NYISO made significant updates to its assumptions as part of its final Reliability Needs Assessment, which now shows no concern of a capacity deficiency and a loss-of-load expectation of less than 0.1 in 2034.
The dramatic change came from considering certain large loads as flexible, with the ability to reduce total consumption during summer and winter peaks by about 1,200 MW, the ISO told the Electric System Planning Working Group and Transmission Planning Advisory Subcommittee on Sept. 27.
“Based on recent operating experience and outreach to load developers, cryptocurrency mining and hydrogen-production large loads are considered as flexible during peak load conditions,” NYISO said. “This type of load is assumed to be more price responsive and likely to participate in demand response programs than other loads.”

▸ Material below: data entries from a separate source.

import Summits.Ventures.PercRepro.RankLevelSetCoreSevenOfFormSplitK
import Summits.Ventures.PercRepro.RankLevelSetCoreSevenOfForm
import Summits.Ventures.PercRepro.S1TriangleCountBoot
import Summits.Ventures.PercRepro.S1CoreFourCircuitSum
import Summits.Ventures.PercRepro.S1FiveCircuitCountSharpC
import Summits.Ventures.PercRepro.RankLevelSetLevelSixRowsNineToFifteen
import Summits.Ventures.PercRepro.S3SixWindow
import Summits.Ventures.PercRepro.RankLevelSetLevelSevenRowFortySevenTelForm
import Summits.Ventures.PercRepro.RankLevelSetLevelSevenRowFortySevenLarge

/-!
# PercRepro — THE ROW `47` OF LEVEL `7` AT ITS RANK: C-025 AT `q = 7`, `p = 47`, FOR EVERY FINITE MATROID, ON THE TELESCOPING
COUNT WITH THE NULLITY SPLIT IN `k` STEPS (THE BOOTSTRAPPED TRIANGLE COUNT, T4⁺, THE CAPPED TAIL) (p8, gen 21; a feeder for S4 — the top of the `q = 7` window; the rows below `56` are chained
in RankLevelSetLevelSevenRowsFiftyFourToFiftyFive)

Level `7` at rank `47` by the per-rank wrapper `rls_succ_large_at 6 7 47` (p8 g0, S3SixWindow): level `6` at `46`
(`c025_six_all`) and the `e`-free core at `(47, d)` for every `d ≥ 8` — the cells `8 ≤ d ≤ 117` by their numeric forms ON
THE TELESCOPING COUNT (`tel_form47`, RankLevelSetLevelSevenRowFortySevenTelForm: the `N`-side `nsideTel 47 d S3 S4 S5` with the
disjoint pair count and the per-level minimum of the quartic pair bound and the coloop telescoping; the nullity-capped
`Y`-tail, THE NULLITY SPLIT IN `k` STEPS per cell) through `c025_core_seven_of_form_splitk` (RankLevelSetCoreSevenOfFormSplitK) with `hs3` from THE BOOTSTRAPPED
TRIANGLE COUNT `S1.ncard_triangles_le_triBound` (S1TriangleCountBoot), `hs4` from p1's T4⁺
`S1.ncard_fourCircuits_le_fourCircuitBound` (S1CoreFourCircuitSum) and `hs5` from
`S1.fortyEight_mul_ncard_five_circuits_le_sharp` (S1FiveCircuitCountSharpC), the coranks `d ≥ 118` by the large-corank
inequality at `(47, n ≥ 165)` (`largeSeven_all47`) through `c025_core_seven_large_of_ineq` (RankLevelSetCoreSevenOfForm).
* **`c025_core_seven_at_forty_seven`** — the `e`-free core at rank `47`, every corank `d ≥ 8`;
* **`c025_seven_at_forty_seven`** — level `7` at rank `47`, every finite matroid.
Axioms: standard.
-/

open scoped Matroid

namespace PercRepro

namespace ThmN

variable {α : Type}

/-- **The `e`-free core of level `7` at rank `47`, every corank `d ≥ 8`**: the numeric forms of the cells `(47, 8 … 117)` on
the telescoping count with the bootstrapped triangle count, p1's T4⁺ and the sharp five-circuit count, the capped tail, and the
large-corank inequality at `(47, n ≥ 165)`. -/
theorem c025_core_seven_at_forty_seven (M : Matroid α) [M.Finite] (d : ℕ) (hd8 : 8 ≤ d) (hR : M.eRank = (47 : ℕ∞))
    (hn : M.E.ncard = 47 + d) (hfree : EFree M) : RLS M 47 7 := by
  rcases Nat.lt_or_ge d 118 with h | h
  · -- the circuit bounds: the sharper triangle count, the sharp four- and five-circuit counts
    have hd : M.E.encard = M.eRank + d := by
      rw [hR, ← M.ground_finite.cast_ncard_eq, hn]
      push_cast
      ring
    have hs : ∀ e ∈ M.E, ∀ f ∈ M.E, e ≠ f → M.eRk {e, f} = 2 := by
      intro e he f hf hef
      have h2 : (2 : ℕ∞) ≤ M.eRk {e, f} :=
        two_le_eRk_of_two_le_ncard_of_free M hfree (Set.pair_subset he hf) (by rw [Set.ncard_pair hef])
      have h3 : M.eRk {e, f} ≤ 2 := by
        have := M.eRk_le_encard {e, f}
        rwa [Set.encard_pair hef] at this
      exact le_antisymm h3 h2
    have hC1 : ∀ L ⊆ M.E, M.eRk L = 2 → L.ncard ≤ 3 :=
      fun L hL hr => ncard_le_three_of_eRk_two M hs hfree hL hr
    have hC3 : ∀ X ⊆ M.E, M.eRk X ≤ 4 → X.ncard ≤ 10 :=
      fun X hX hr => ncard_le_ten_of_eRk_le_four_of_free M hfree hX hr
    have hs3 : {C | M.IsCircuit C ∧ C.ncard = 3}.ncard ≤ S1.triBound d :=
      S1.ncard_triangles_le_triBound M hC1 hd
    have hs4 : {C | M.IsCircuit C ∧ C.ncard = 4}.ncard ≤ S1.fourCircuitBound d :=
      S1.ncard_fourCircuits_le_fourCircuitBound M hfree hd
    have hs5 : {C | M.IsCircuit C ∧ C.ncard = 5}.ncard ≤ 7 * d * (d + 1) * (d * d + d + 10) / 48 := by
      have hT5 : 48 * {C : Set α | M.IsCircuit C ∧ C.ncard = 5}.ncard ≤ 7 * d * (d + 1) * (d * d + d + 10) :=
        S1.fortyEight_mul_ncard_five_circuits_le_sharp M hC3 hd
      rw [Nat.le_div_iff_mul_le (by norm_num)]
      linarith [hT5]
    exact c025_core_seven_of_form_splitk M 47 d (S1.triBound d) (S1.fourCircuitBound d)
      (7 * d * (d + 1) * (d * d + d + 10) / 48) hd8 hR hn hfree hs3 hs4 hs5 (tel_form47 d hd8 (by omega))
  · exact c025_core_seven_large_of_ineq M 47 hR (largeSeven_all47 M.E.ncard (by omega)) hfree

/-- **Level `7` at rank `47`, every finite matroid**: `rls_succ_large_at 6 7 47` on level `6` at `46` (`c025_six_all`), the
coranks `≤ 7` (`U = ∅` or Theorem M) and the core at `47`. -/
theorem c025_seven_at_forty_seven (M : Matroid α) [M.Finite] : RLS M 47 7 := by
  refine rls_succ_large_at (α := α) 6 7 47 (by norm_num) (fun M _ => c025_six_all M 46 (by norm_num)) ?_ ?_ M
  · -- corank `≤ 7`: `U = ∅` or Theorem M
    intro M _ hn
    rcases Nat.lt_or_ge M.E.ncard (47 + 7) with h | h
    · exact RLS_of_ncard_lt M h
    · exact RLS_of_ncard_eq M (by omega)
  · -- the core at corank `≥ 8`
    intro M _ hR hbig hfree
    exact c025_core_seven_at_forty_seven M (M.E.ncard - 47) (by omega) hR (by omega) hfree

end ThmN

end PercRepro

The change in assumptions reduced the forecasted LOLE in 2034 from the preliminary 0.289 that the ISO expected in July to 0.094. NYISO had warned of a potential shortfall of as much as 1 GW in its preliminary results in July. (See Prelim NYISO Analysis: 1-GW Shortfall by 2034.)
“We feel comfortable in certain large loads, primarily like cryptocurrency and hydrogen-producing large loads, to consider them flexible,” said Ross Altman, senior manager of reliability planning for NYISO. “When you have peak load conditions due to either price responsiveness or participation in demand response programs, they would curtail under peak conditions.”

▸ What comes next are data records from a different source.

import Summits.ResolutionOfSingularities.ResolutionOfSingularities.Theorems.FrobeniusLadderFRationalResolutionVertexChartMonoid
import Literature.AlgebraicGeometry.Resolution.LogChartFaceSplitting
import HarnessLib

/-!
# Crux `FrobeniusLadder.FRationalResolution` (stmt-ResolutionOfSingularities-15317), line `redirect`,
# stub `stub_diagonalizableQuotientResolution` — **faces and localisations of the rank-two vertex chart
# monoid** (point-blow-up recursion for the surface case over arbitrary fields, memo MEMO-15317-leafhand2-g6
# §4, brick P4; continues `…VertexChartMonoid`)

For a vertex chart monoid `Q = L + {m·v + l·x : m ≥ 0, m + c·l ≥ 0}` (`(v, x)` independent modulo `L`,
`y = c·v − x`), the data consumed by `…ChartAlgebraOrthantPoints` at the NON-fixed points of the chart:

* `face_contains_generator` — a face `G` of `Q` containing an element outside `L` contains one of the
  three generators `v`, `x`, `y` (so at a non-fixed prime of the chart algebra one of `χ(v), χ(x), χ(y)`
  is a unit);
* `mem_awayMonoid_x_iff` — the localisation `Q⟨−x⟩ = L + ℕv + ℤx`; by the symmetry `x ↔ y`
  (`…VertexChartMonoid.vertex_symm`) also `Q⟨−y⟩ = L + ℕv + ℤy`; `mem_awayMonoid_v_iff` —
  `Q⟨−v⟩ = L + ℤv + ℤx` (everything, when `L + ℤv + ℤx = ℤⁿ`): all three are of the shape
  `L ⊕ ℕ^I ⊕ ℤ^J`, i.e. orthant-like in a basis adapted to `L ⊕ ℤv ⊕ ℤx`.

Honest label: combinatorics toward ONE leaf stub (no stub, crux or summit closed). No definitions, no named
facts, no sorry. [cite: Kato1994, (10.1)] [cite: KempfEtAl1973, Ch. I §2]
-/

-- single-problem summit: the doubled namespace component is forced
set_option linter.dupNamespace false

open Literature.AlgebraicGeometry.Resolution Literature.AlgebraicGeometry.Resolution.LogChart
open Summit.ResolutionOfSingularities.ResolutionOfSingularities.Theorems.FRationalResolution.VertexChartMonoid

namespace Summit.ResolutionOfSingularities.ResolutionOfSingularities.Theorems.FRationalResolution.VertexChartFaces

variable {n : ℕ} {L : Submodule ℤ (Fin n → ℤ)} {Q : AddSubmonoid (Fin n → ℤ)} {v x : Fin n → ℤ} {c : ℕ}

/-! ### Faces through a non-unit contain a generator -/

/-- **A face of the vertex chart monoid not contained in `L` contains `v`, `x` or `y = c v − x`.**
Write the element as `g₀ + m v + l x`; if `l ≥ 0` it is `v + (…)` or `x + (…)` inside `Q`, and if
`l ≤ −1` it is `y + ((m − c) v + (l + 1) x)` inside `Q`. [cite: Kato1994, (10.1)] -/
theorem face_contains_generator
    (hQ : ∀ w, w ∈ Q ↔ ∃ g ∈ L, ∃ m l : ℤ, 0 ≤ m ∧ 0 ≤ m + (c : ℤ) * l ∧ w = g + m • v + l • x)
    (hind : ∀ g ∈ L, ∀ m l : ℤ, g + m • v + l • x = 0 → m = 0 ∧ l = 0)
    {G : AddSubmonoid (Fin n → ℤ)} (hG : IsFaceOf G Q) {g : Fin n → ℤ} (hgG : g ∈ G) (hgL : g ∉ L) :
    v ∈ G ∨ x ∈ G ∨ (c : ℤ) • v - x ∈ G := by
  obtain ⟨g₀, hg₀, m, l, hm, hml, rfl⟩ := (hQ g).1 (hG.le hgG)
  rw [mem_L_iff hind hg₀] at hgL
  have hmem : ∀ m' l' : ℤ, 0 ≤ m' → 0 ≤ m' + (c : ℤ) * l' → g₀ + m' • v + l' • x ∈ Q :=
    fun m' l' h1 h2 => (hQ _).2 ⟨g₀, hg₀, m', l', h1, h2, rfl⟩
  obtain ⟨f1, f2, f3⟩ := mul_le_facts c l
  have f5 := (mul_le_facts' c l 1).2
  push_cast at f5
  rcases le_or_gt 0 l with hl | hl
  · rcases le_or_gt 1 m with hm1 | hm1
    · -- `g = v + (g₀ + (m − 1) v + l x)`
      left
      have hrest : g₀ + (m - 1) • v + l • x ∈ Q := hmem _ _ (by omega) (by omega)
      have hv : v ∈ Q := (vertex_gens_mem hQ hind).1.1
      refine hG.mem_of_add_mem v hv _ hrest ?_
      have e : v + (g₀ + (m - 1) • v + l • x) = g₀ + m • v + l • x := by module
      rw [e]; exact hgG
    · -- `m = 0`, `l ≥ 1`: `g = x + (g₀ + (l − 1) x)`
      right; left
      have hm0 : m = 0 := by omega
      have hl1 : 1 ≤ l := by omega
      have hrest : g₀ + (0 : ℤ) • v + (l - 1) • x ∈ Q := hmem _ _ le_rfl (by
        have := (mul_le_facts c (l - 1)).1 (by omega); simpa using this)
      have hx : x ∈ Q := (vertex_gens_mem hQ hind).2.1.1
      refine hG.mem_of_add_mem x hx _ hrest ?_
      have e : x + (g₀ + (0 : ℤ) • v + (l - 1) • x) = g₀ + m • v + l • x := by rw [hm0]; module
      rw [e]; exact hgG
  · -- `l ≤ −1`: `g = y + (g₀ + (m − c) v + (l + 1) x)`
    right; right
    have hrest : g₀ + (m - (c : ℤ)) • v + (l + 1) • x ∈ Q := hmem _ _ (by omega) (by
      rw [mul_add, mul_one]; omega)
    have hy : (c : ℤ) • v - x ∈ Q := (vertex_gens_mem hQ hind).2.2.1
    refine hG.mem_of_add_mem _ hy _ hrest ?_
    have e : (c : ℤ) • v - x + (g₀ + (m - (c : ℤ)) • v + (l + 1) • x) = g₀ + m • v + l • x := by module
    rw [e]; exact hgG

/-! ### Localisations at the generators -/

/-- **`Q⟨−x⟩ = L + ℕv + ℤx`**: the localisation of the vertex chart monoid at `x`
(`LogChart.awayMonoid`), given that `L + ℤv + ℤx = ℤⁿ`. [cite: Kato1994, (10.1)] -/
theorem mem_awayMonoid_x_iff
    (hQ : ∀ w, w ∈ Q ↔ ∃ g ∈ L, ∃ m l : ℤ, 0 ≤ m ∧ 0 ≤ m + (c : ℤ) * l ∧ w = g + m • v + l • x)
    (hind : ∀ g ∈ L, ∀ m l : ℤ, g + m • v + l • x = 0 → m = 0 ∧ l = 0)
    (hspan : ∀ w : Fin n → ℤ, ∃ g ∈ L, ∃ m l : ℤ, w = g + m • v + l • x)
    (hx : x ∈ Q) (z : Fin n → ℤ) :
    z ∈ awayMonoid Q ⟨x, hx⟩ ↔ ∃ g ∈ L, ∃ m l : ℤ, 0 ≤ m ∧ z = g + m • v + l • x := by
  rw [mem_awayMonoid_iff]
  constructor
  · rintro ⟨k, hk⟩
    obtain ⟨g, hg, m, l, rfl⟩ := hspan z
    obtain ⟨g', hg', m', l', hm', hml', hEq⟩ := (hQ _).1 hk
    have e : g + m • v + l • x + k • ((⟨x, hx⟩ : Q) : Fin n → ℤ) = g + m • v + (l + k) • x := by
      change g + m • v + l • x + k • x = _
      rw [add_smul, ← natCast_zsmul x k]; abel
    rw [e] at hEq
    obtain ⟨hm, -⟩ := coord_unique hind hg hg' hEq
    exact ⟨g, hg, m, l, by omega, rfl⟩
  · rintro ⟨g, hg, m, l, hm, rfl⟩
    refine ⟨l.natAbs, (hQ _).2 ⟨g, hg, m, l + l.natAbs, hm, ?_, ?_⟩⟩
    · have h1 : 0 ≤ l + (l.natAbs : ℤ) := by omega
      have := (mul_le_facts c (l + l.natAbs)).1 h1
      omega
    · change g + m • v + l • x + l.natAbs • x = _
      rw [add_smul, ← natCast_zsmul x l.natAbs]; abel

/-- **`Q⟨−v⟩ = L + ℤv + ℤx`** (everything): `v` is an interior element. [cite: Kato1994, (10.1)] -/
theorem mem_awayMonoid_v_iff
    (hQ : ∀ w, w ∈ Q ↔ ∃ g ∈ L, ∃ m l : ℤ, 0 ≤ m ∧ 0 ≤ m + (c : ℤ) * l ∧ w = g + m • v + l • x)
    (hspan : ∀ w : Fin n → ℤ, ∃ g ∈ L, ∃ m l : ℤ, w = g + m • v + l • x)
    (hv : v ∈ Q) (z : Fin n → ℤ) :
    z ∈ awayMonoid Q ⟨v, hv⟩ ↔ ∃ g ∈ L, ∃ m l : ℤ, z = g + m • v + l • x := by
  rw [mem_awayMonoid_iff]
  constructor
  · intro _; exact hspan z
  · rintro ⟨g, hg, m, l, rfl⟩
    -- `k = |m| + c |l|` works
    have hcl : 0 ≤ (c : ℤ) * (l.natAbs : ℤ) := by positivity
    refine ⟨m.natAbs + c * l.natAbs,
      (hQ _).2 ⟨g, hg, m + ((m.natAbs + c * l.natAbs : ℕ) : ℤ), l,
        by simp only [Nat.cast_add, Nat.cast_mul]; omega, ?_, ?_⟩⟩
    · simp only [Nat.cast_add, Nat.cast_mul]
      rcases le_or_gt 0 l with hl | hl
      · have := (mul_le_facts c l).1 hl
        omega
      · have e : (c : ℤ) * l = -((c : ℤ) * (l.natAbs : ℤ)) := by
          rw [← mul_neg]; congr 1; omega
        omega
    · change g + m • v + l • x + (m.natAbs + c * l.natAbs) • v = _
      rw [← natCast_zsmul v (m.natAbs + c * l.natAbs)]
      module

end Summit.ResolutionOfSingularities.ResolutionOfSingularities.Theorems.FRationalResolution.VertexChartFaces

Altman said semiconductor plants, other data centers and most other large loads were not assumed to be flexible.
Several stakeholders asked whether the flexible loads also were modeled as special-case resources formally enrolled in the DR program. Altman replied they were not, merely that they were assumed to be price responsive in some manner.
One stakeholder asked whether there was anything binding cryptocurrency miners to stay as cryptocurrency miners. He made the point that the servers could be put to other, less flexible uses than arbitraging the cost of energy against the purported value of the currency.
“If one or two of them change their use case, it’ll produce a very different outcome in this study,” they said. “You’ll lose that flexibility.”
“That is true,” Altman said. “Hold on to that thought. I’ll show scenarios that will show what things change on the higher end of the forecast, which includes large loads that are not flexible.”
NYISO stressed that “there is a lot of uncertainty about key assumptions over the next 10 years.” In a high-demand forecast risk scenario, the LOLE would jump to 2.744. The delay of the Champlain Hudson Power Express transmission project also is a concern.
“This still seems to be somewhat gambling,” another stakeholder said. “If these loads aren’t in the SCR [program] or they’re not participating in the emergency demand response program, unless you have a tariff or contract under a dynamic load management program, you don’t have any commitments to them to vary their load.”
The working group will review the full draft Reliability Needs Assessment report on Oct. 4. The Operating Committee and the Management Committee will review and vote on the final report on Oct. 17 and 31, respectively, and the Board of Directors will review and post the final report in November.